Use Capybara from within ActionDispatch::IntegrationTest.

Why?

If your application relies on your server to generate and transmit all of its HTML, then the structure and contents of those HTTP requests and responses is crucial.

Testing the overlap between Controllers and Views

Out of the box, Action Dispatch depends on the rails-dom-testing gem to provide tests with a way of asserting the structure and contents of a request's HTML response body. For example, consider an HTML response for an HTTP GET request to /articles/hello-world:

<html>
  <head>
    <title>Hello, World!</title>
  </head>
  <body>
    <main>
      <h1>Hello, World!</h1>
    </main>
  </body>
</html>

The rails-dom-testing gem provides a collection of methods that transform [CSS selectors][] and text into assertions about the structure and contents of the response body's HTML:

class ArticlesTest < ActionDispatch::IntegrationTest
  test "index" do
    get article_path("hello-world")

    assert_select "title", "Hello, World!"
    assert_select "body main h1", "Hello, World!"
  end
end

In their most simple form, they provide a lot of utility in their flexibility.
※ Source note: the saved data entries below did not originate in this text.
import Summits.QuantumFields.YangMills.Theorems.LuscherReductionTwistedTraceScalingBOCentralTube
import Summits.QuantumFields.YangMills.Theorems.LuscherReductionTwistedTraceScalingBTColourInvariance
import Summits.QuantumFields.YangMills.Theorems.LuscherReductionTwistedTraceScalingBTCoreWeight
import HarnessLib

/-!
# (C1c'-α) THE LOCALISED GAUGE AVERAGE IS `Z` TIMES A CORE-RESTRICTED GAUGE AVERAGE: `A_W(f)(V) = Z·∫ 𝟙_S(g)·f(V^{g⁻¹}) dg` (Faddeev–Popov for the global colour), and its sandwich by `gaugeAvg f`
# (lane A of S-BASE, crux `TwistedTraceScaling` stmt-QuantumFields-20203, C4-CORE, the (OD) pen, step (1) of the (C1c') plan of `pub/ym-fleet/ym-luscher-20007-p1/HANDOFF-g17.md`)

After `…BOCentralTube.central_transfer_two_sided_of_localisedAvg(_local)` the only analytic input of (C1) is the two-sided Gaussian shape of the `W`-localised gauge average
`A_W(f)(V) = ∫_g W(g)·f(V^{g⁻¹}) dg` of the BO function `f = boFun χ₀ Ω`.  For the weights of record `W = S.indicator W₀` (`W₀ = fpWeight ε` with constant colour-orbit integral `Z = fpZ ε`,
`S = coreSet R₁`; `…BTCoreWeight`) this file removes `W`:
* §1 `boFun_conj` — a BO function with a class-function amplitude and a colour-blind profile is invariant under global colour rotations (`slowMean_conj`, `relLinkVec_conj`, `conj_mem_orthoTubeSet_iff`);
* §2 `localisedAvg_conj` — for a conjugation-invariant weight and a colour-invariant `f`, `A_W(f)(cVc⁻¹) = A_W(f)(V)` (`g ↦ cgc⁻¹` in the gauge-group Haar measure);
* §3 ★★★ `localisedAvg_eq_const_mul_core` — if `∫_c W₀(c·g) dc = Z` for every `g` (`…BTColourFP.integral_gaugeMeasure_fp`), `S` is invariant under left colour multiplication, `W = S.indicator W₀` is
  conjugation invariant and `f` is colour invariant, then `A_W(f)(V) = Z·∫ 𝟙_S(g)·f(V^{g⁻¹}) dg`;
* §4 ★★ `localisedAvg_le_const_mul_gaugeAvg` / ★★ `const_mul_gaugeAvg_sub_le_localisedAvg` — for `f ≥ 0`: `A_W(f)(V) ≤ Z·gaugeAvg f V` and `Z·(gaugeAvg f V − ∫ 𝟙_{Sᶜ}(g) f(V^{g⁻¹}) dg) ≤ A_W(f)(V)`
  (inversion invariance of the gauge-group Haar measure); ★★ `localisedAvg_coreWeight` — the instance `W = coreWeight ε R₁`, `Z = fpZ`-type constant supplied as the hypothesis `hZ` on `fpWeight ε`.
So (C1c') = two-sided Gaussian shape of the FULL gauge average `gaugeAvg (boFun χ₀ Ω_G)` on the chart ball (steps (2)–(4) of the plan: rider sandwich against `N = gaugeAvg recordChi`, (P)
`fpWeight_core_constant_pow`, slice geometry) + smallness of the core-complement part (step (5)).
HONEST FRAMING: symmetry bookkeeping for a stub of a child of the CONDITIONAL route R2b1; (C1c') steps (2)–(5), (C4), (C5), (B-ST) OPEN; C4-CORE OPEN; not infinite volume, not a gap, not Clay.
-/

set_option autoImplicit false

noncomputable section

open MeasureTheory Filter Topology Real
open scoped BigOperators
open Literature.MathematicalPhysics.QuantumFieldTheory
open Literature.MathematicalPhysics.QuantumLattice

namespace Summit.QuantumFields.YangMills.Theorems.FemtoTransferGap.TwoLattice.ConstTube

open Summit.QuantumFields.YangMills.Theorems.FemtoTransferGap
open Summit.QuantumFields.YangMills.Theorems.FemtoTransferGap.TwoLattice
open Summit.QuantumFields.YangMills.Theorems.FemtoTransferGap.TwoLattice.Avg
open Summit.QuantumFields.YangMills.Theorems.FemtoTransferGap.TwoLattice.Stiff (LinkSpace)
import Summits.Ventures.HodgeRepro2.T5SU11LegendreGenerating
import Summits.Ventures.HodgeRepro2.T5SU11LegendreBound

/-!
# The generating function on `[−1, 1]`: `Σ_n P_n(x) rⁿ = (1 − 2xr + r²)^{−1/2}` for `|x| ≤ 1`, `|r| < 1`,
and on the circle `Σ_n P_n(cos θ) rⁿ = 1/√(1 − 2r cos θ + r²)`

Row 379 (`T5SU11LegendreGenerating`) proved the generating function for `x ≥ 1`, `0 ≤ r < 1/ρ(x)`, where every term is
non-negative. Its algebraic core — the Cauchy product and the three-term recursion of the convolution squares
(`T5SU11LegendreGeneratingFormal`) — only needs the absolute convergence of `Σ_n P_n(x) rⁿ`; it is re-run here under
that hypothesis alone (`legGen_sq_mul_of_summable`: `S_x(r)² · (1 − 2xr + r²) = 1`). On `[−1, 1]` the bound
`|P_n| ≤ 1` (row 385) gives absolute convergence for `|r| < 1` (`summable_norm_legP_mul_pow_of_mem_Icc`), and
`1 − 2xr + r² ≥ (1 − |r|)² > 0`. The sign is fixed by continuity: `r ↦ S_x(r)` is continuous on `[−r₀, r₀]`
(`continuousOn_legGen`, Mathlib's `continuousOn_tsum`), never vanishes, and `S_x(0) = 1`, so `S_x(r) > 0`
(`legGen_pos`) — the intermediate value theorem on the segment `[[0, r]]`. Hence

  **`Σ_n P_n(x) rⁿ = 1/√(1 − 2xr + r²)` for `x ∈ [−1, 1]`, `|r| < 1`**   (`tsum_legP_mul_pow_of_mem_Icc`),
  **`Σ_n P_n(cos θ) rⁿ = 1/√(1 − 2r cos θ + r²)` for every `θ`, `|r| < 1`**   (`tsum_legP_cos_mul_pow`),

the classical expansion of the Newtonian potential `1/|1 − r e^{iθ}|`; at `x = ±1` the geometric series. Nothing is
claimed about (N).

Blind lane: Mathlib + the HodgeRepro2 prefix only; no sorry; axioms ⊆ {propext, Classical.choice,
Quot.sound}.
-/

namespace Summit.Ventures.HodgeRepro2.T5SU11LegendreGeneratingCircle

open MeasureTheory Metric Set Filter Topology Finset
open T5SU11SphericalLegendreAll T5SU11SphericalLegendreLaplace T5SU11LegendreGeneratingFormal
  T5SU11LegendreGenerating T5SU11LegendreBound

/-! ### The algebraic core under absolute convergence alone -/

/-- The Cauchy product `S_x(r)² = Σ_n q_n rⁿ`, `q_n = Σ_{i+j=n} P_i(x) P_j(x)`, under absolute convergence. -/
theorem legGen_mul_legGen_of_summable {x r : ℝ} (h : Summable fun n => ‖legP n x * r ^ n‖) :
    legGen x r * legGen x r = ∑' n, PowerSeries.coeff n (legSeries x * legSeries x) * r ^ n := by
  unfold legGen
  rw [tsum_mul_tsum_eq_tsum_sum_antidiagonal_of_summable_norm h h]
  refine tsum_congr fun n => ?_
  rw [coeff_legSeries_sq, Finset.sum_mul]
  refine Finset.sum_congr rfl fun ij hij => ?_
  rw [← Finset.HasAntidiagonal.mem_antidiagonal.mp hij, pow_add]
  ring

/-- `Σ_n q_n rⁿ` converges under absolute convergence of `Σ_n P_n(x) rⁿ`. -/
theorem summable_coeff_sq_mul_pow_of_summable {x r : ℝ} (h : Summable fun n => ‖legP n x * r ^ n‖) :
    Summable fun n => PowerSeries.coeff n (legSeries x * legSeries x) * r ^ n := by
  have h' := (summable_norm_sum_mul_antidiagonal_of_summable_norm h h).of_norm
  refine h'.congr fun n => ?_
  rw [coeff_legSeries_sq, Finset.sum_mul]
  refine Finset.sum_congr rfl fun ij hij => ?_
  rw [← Finset.HasAntidiagonal.mem_antidiagonal.mp hij, pow_add]
  ring

/-- **`S_x(r)² · (1 − 2xr + r²) = 1`** whenever `Σ_n P_n(x) rⁿ` converges absolutely. -/
theorem legGen_sq_mul_of_summable {x r : ℝ} (h : Summable fun n => ‖legP n x * r ^ n‖) :
    legGen x r ^ 2 * (1 - 2 * x * r + r ^ 2) = 1 := by
  rw [sq, legGen_mul_legGen_of_summable h]
  obtain ⟨u, hu_def⟩ : ∃ u : ℕ → ℝ, (fun n => PowerSeries.coeff n (legSeries x * legSeries x) * r ^ n) = u :=
    ⟨_, rfl⟩
  have hu_app : ∀ n, u n = PowerSeries.coeff n (legSeries x * legSeries x) * r ^ n := fun n => by
    rw [← hu_def]
  rw [show (∑' n, PowerSeries.coeff n (legSeries x * legSeries x) * r ^ n) = ∑' n, u n by rw [← hu_def]]
  have hu : Summable u := hu_def ▸ summable_coeff_sq_mul_pow_of_summable h
  have hu1 : Summable fun n => u (n + 1) := (summable_nat_add_iff 1).mpr hu
  have hu2 : Summable fun n => u (n + 2) := (summable_nat_add_iff 2).mpr hu
  have e0 : ∑' n, u n = u 0 + ∑' n, u (n + 1) := hu.tsum_eq_zero_add
  have e1 : ∑' n, u (n + 1) = u 1 + ∑' n, u (n + 2) := hu1.tsum_eq_zero_add
  have hz : ∀ n, u (n + 2) - 2 * x * r * u (n + 1) + r ^ 2 * u n = 0 := fun n => by
    have h := coeff_legSeries_sq_recursion x n
    rw [hu_app, hu_app, hu_app]
    calc PowerSeries.coeff (n + 2) (legSeries x * legSeries x) * r ^ (n + 2)
          - 2 * x * r * (PowerSeries.coeff (n + 1) (legSeries x * legSeries x) * r ^ (n + 1))
          + r ^ 2 * (PowerSeries.coeff n (legSeries x * legSeries x) * r ^ n)
        = r ^ (n + 2) * (PowerSeries.coeff (n + 2) (legSeries x * legSeries x)
            - 2 * x * PowerSeries.coeff (n + 1) (legSeries x * legSeries x)
            + PowerSeries.coeff n (legSeries x * legSeries x)) := by ring
      _ = 0 := by rw [h, mul_zero]
  have hsum : ∑' n, (u (n + 2) - 2 * x * r * u (n + 1) + r ^ 2 * u n) = 0 := by
    simp only [hz, tsum_zero]
  rw [Summable.tsum_add (hu2.sub (hu1.mul_left _)) (hu.mul_left _), Summable.tsum_sub hu2 (hu1.mul_left _),
    tsum_mul_left, tsum_mul_left] at hsum
  have hu0 : u 0 = 1 := by rw [hu_app, coeff_legSeries_sq_zero, pow_zero, mul_one]
  have hu1' : u 1 = 2 * x * r := by rw [hu_app, coeff_legSeries_sq_one, pow_one]
  linear_combination (1 - 2 * x * r) * e0 + e1 + hsum + (1 - 2 * x * r) * hu0 + hu1'

/-! ### Absolute convergence and the quadratic on `[−1, 1]` -/

/-- **`Σ_n P_n(x) rⁿ` converges absolutely** for `x ∈ [−1, 1]`, `|r| < 1` (`|P_n(x) rⁿ| ≤ |r|ⁿ`). -/
theorem summable_norm_legP_mul_pow_of_mem_Icc {x r : ℝ} (hx : x ∈ Icc (-1 : ℝ) 1) (hr : |r| < 1) :
    Summable fun n => ‖legP n x * r ^ n‖ := by
  refine Summable.of_nonneg_of_le (fun n => norm_nonneg _) (fun n => ?_)
    (summable_geometric_of_lt_one (abs_nonneg r) hr)
  rw [Real.norm_eq_abs, abs_mul, abs_pow]
  exact mul_le_of_le_one_left (pow_nonneg (abs_nonneg r) n) (abs_legP_le_one n hx)

/-- **`1 − 2xr + r² ≥ (1 − |r|)² > 0`** for `|x| ≤ 1`, `|r| < 1`. -/
theorem quad_pos_of_mem_Icc {x r : ℝ} (hx : x ∈ Icc (-1 : ℝ) 1) (hr : |r| < 1) : 0 < 1 - 2 * x * r + r ^ 2 := by
  have hxr : x * r ≤ |r| := by
    calc x * r ≤ |x * r| := le_abs_self _
      _ = |x| * |r| := abs_mul _ _
      _ ≤ 1 * |r| := mul_le_mul_of_nonneg_right (abs_le.mpr ⟨hx.1, hx.2⟩) (abs_nonneg r)
      _ = |r| := one_mul _
  have h1 : 0 < 1 - |r| := by linarith
  have h2 : 0 < (1 - |r|) ^ 2 := pow_pos h1 2
  nlinarith [sq_abs r]

/-! ### Continuity in `r` and the sign -/

/-- **`r ↦ S_x(r)` is continuous on `[−r₀, r₀]`** for `x ∈ [−1, 1]`, `r₀ < 1`. -/
theorem continuousOn_legGen {x : ℝ} (hx : x ∈ Icc (-1 : ℝ) 1) {r₀ : ℝ} (hr₀0 : 0 ≤ r₀) (hr₀ : r₀ < 1) :
    ContinuousOn (fun r => legGen x r) (Icc (-r₀) r₀) := by
  unfold legGen
  refine continuousOn_tsum (fun n => (continuous_const.mul (continuous_pow n)).continuousOn)
    (summable_geometric_of_lt_one hr₀0 hr₀) fun n r hr => ?_
  rw [Real.norm_eq_abs, abs_mul, abs_pow]
  have hr' : |r| ≤ r₀ := abs_le.mpr ⟨hr.1, hr.2⟩
  calc |legP n x| * |r| ^ n ≤ 1 * r₀ ^ n :=
        mul_le_mul (abs_legP_le_one n hx) (pow_le_pow_left₀ (abs_nonneg r) hr' n) (pow_nonneg (abs_nonneg r) n)
          zero_le_one
    _ = r₀ ^ n := one_mul _

/-- `S_x(0) = 1`. -/
theorem legGen_zero (x : ℝ) : legGen x 0 = 1 := by
  unfold legGen
  rw [tsum_eq_single 0 fun n hn => by simp [hn]]
  simp

/-- `S_x(r) ≠ 0` for `x ∈ [−1, 1]`, `|r| < 1`. -/
theorem legGen_ne_zero {x r : ℝ} (hx : x ∈ Icc (-1 : ℝ) 1) (hr : |r| < 1) : legGen x r ≠ 0 := by
  intro h0
  have := legGen_sq_mul_of_summable (summable_norm_legP_mul_pow_of_mem_Icc hx hr)
  rw [h0] at this
  norm_num at this

/-- **`S_x(r) > 0`** for `x ∈ [−1, 1]`, `|r| < 1` (continuity from `S_x(0) = 1` along the segment `[[0, r]]`). -/
theorem legGen_pos {x r : ℝ} (hx : x ∈ Icc (-1 : ℝ) 1) (hr : |r| < 1) : 0 < legGen x r := by
  by_contra hle
  push Not at hle
  have hne := legGen_ne_zero hx hr
  have hlt : legGen x r < 0 := lt_of_le_of_ne hle hne
  have hcont : ContinuousOn (fun s => legGen x s) (uIcc 0 r) := by
    refine (continuousOn_legGen hx (abs_nonneg r) hr).mono fun s hs => ?_
    rw [Set.uIcc_eq_union] at hs
    rcases hs with hs | hs
    · exact ⟨by linarith [hs.1, abs_nonneg r], hs.2.trans (le_abs_self r)⟩
    · exact ⟨hs.1.trans' (neg_abs_le r), by linarith [hs.2, abs_nonneg r]⟩
  have h0 : (0 : ℝ) ∈ uIcc (legGen x 0) (legGen x r) := by
    rw [legGen_zero]
    exact Set.mem_uIcc.mpr (Or.inr ⟨hlt.le, zero_le_one⟩)
  obtain ⟨c, hc, hc0⟩ := intermediate_value_uIcc hcont h0
  have hcr : |c| < 1 := by
    rw [Set.uIcc_eq_union] at hc
    rcases hc with hc | hc
    · exact abs_lt.mpr ⟨by linarith [hc.1, neg_abs_le r, (abs_lt.mp hr).1], lt_of_le_of_lt hc.2 (lt_of_le_of_lt (le_abs_self r) hr)⟩
    · exact abs_lt.mpr ⟨lt_of_lt_of_le (abs_lt.mp hr).1 hc.1, by linarith [hc.2]⟩
  exact legGen_ne_zero hx hcr hc0

/-! ### The generating function on `[−1, 1]` and on the circle -/

/-- **`Σ_n P_n(x) rⁿ = 1/√(1 − 2xr + r²)`** for `x ∈ [−1, 1]`, `|r| < 1`. -/
theorem legGen_eq_of_mem_Icc {x r : ℝ} (hx : x ∈ Icc (-1 : ℝ) 1) (hr : |r| < 1) :
    legGen x r = 1 / Real.sqrt (1 - 2 * x * r + r ^ 2) := by
  have hq := quad_pos_of_mem_Icc hx hr
  have hS := legGen_pos hx hr
  have h := legGen_sq_mul_of_summable (summable_norm_legP_mul_pow_of_mem_Icc hx hr)
  rw [eq_div_iff (Real.sqrt_pos.mpr hq).ne']
  have : (legGen x r * Real.sqrt (1 - 2 * x * r + r ^ 2)) ^ 2 = 1 := by
    rw [mul_pow, Real.sq_sqrt hq.le, h]
  have hpos : 0 < legGen x r * Real.sqrt (1 - 2 * x * r + r ^ 2) := mul_pos hS (Real.sqrt_pos.mpr hq)
  nlinarith [this, hpos]

/-- The same, spelled out. -/
theorem tsum_legP_mul_pow_of_mem_Icc {x r : ℝ} (hx : x ∈ Icc (-1 : ℝ) 1) (hr : |r| < 1) :
    ∑' n, legP n x * r ^ n = 1 / Real.sqrt (1 - 2 * x * r + r ^ 2) :=
  legGen_eq_of_mem_Icc hx hr

/-- **On the circle: `Σ_n P_n(cos θ) rⁿ = 1/√(1 − 2r cos θ + r²)`** for every `θ`, `|r| < 1`. -/
theorem tsum_legP_cos_mul_pow (θ : ℝ) {r : ℝ} (hr : |r| < 1) :
    ∑' n, legP n (Real.cos θ) * r ^ n = 1 / Real.sqrt (1 - 2 * r * Real.cos θ + r ^ 2) := by
  rw [tsum_legP_mul_pow_of_mem_Icc ⟨Real.neg_one_le_cos θ, Real.cos_le_one θ⟩ hr]
  ring_nf

/-- The cross-check `x = −1`: `Σ_n (−1)ⁿ rⁿ = 1/(1 + r)`. -/
theorem tsum_legP_neg_one_mul_pow {r : ℝ} (hr : |r| < 1) : ∑' n, legP n (-1) * r ^ n = 1 / (1 + r) := by
  rw [tsum_legP_mul_pow_of_mem_Icc ⟨le_rfl, by norm_num⟩ hr]
  have h1 : 0 < 1 + r := by linarith [(abs_lt.mp hr).1]
  rw [show (1 : ℝ) - 2 * (-1) * r + r ^ 2 = (1 + r) ^ 2 by ring, Real.sqrt_sq h1.le]

/-- The absolute convergence on `[−1, 1]`, spelled out. -/
theorem summable_legP_mul_pow_of_mem_Icc {x r : ℝ} (hx : x ∈ Icc (-1 : ℝ) 1) (hr : |r| < 1) :
    Summable fun n => legP n x * r ^ n :=
  (summable_norm_legP_mul_pow_of_mem_Icc hx hr).of_norm

end Summit.Ventures.HodgeRepro2.T5SU11LegendreGeneratingCircle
In spite of that flexibility, writing assertions in this style can become complicated in the face of Real World features.

For example, consider an HTML response for an HTTP GET request to /sessions/new:

<html>
  <head>
    <title>Sign in</title>
  </head>
  <body>
    <main>
      <h1>Sign in</h1>

      <form method="post" action="/sessions">
        <label for="session_email_address">Email address</label>
        <input type="email" id="session_email_address" name="session[email_address]">

        <label for="session_password">Password</label>
        <input type="password" id="session_password" name="session[password]">

        <button>Sign in</button>
      </form>
    </main>
  </body>
</html>

The ActionDispatch::IntegrationTest cases for this page might cover several facets of the HTML, namely:

  1. The page has a <title> element containing the text "Sign in"
  2. The page has the text "Sign in" in its header and a <button> with "Sign in" as its content, and that they're two different elements.
  3. The page has an <input type="email"> element to collect the user's email address, and that field is labelled with the text "Email address"
  4. The page has an <input type="password"> element to collect the user's password, and that field is labelled with the text "Password".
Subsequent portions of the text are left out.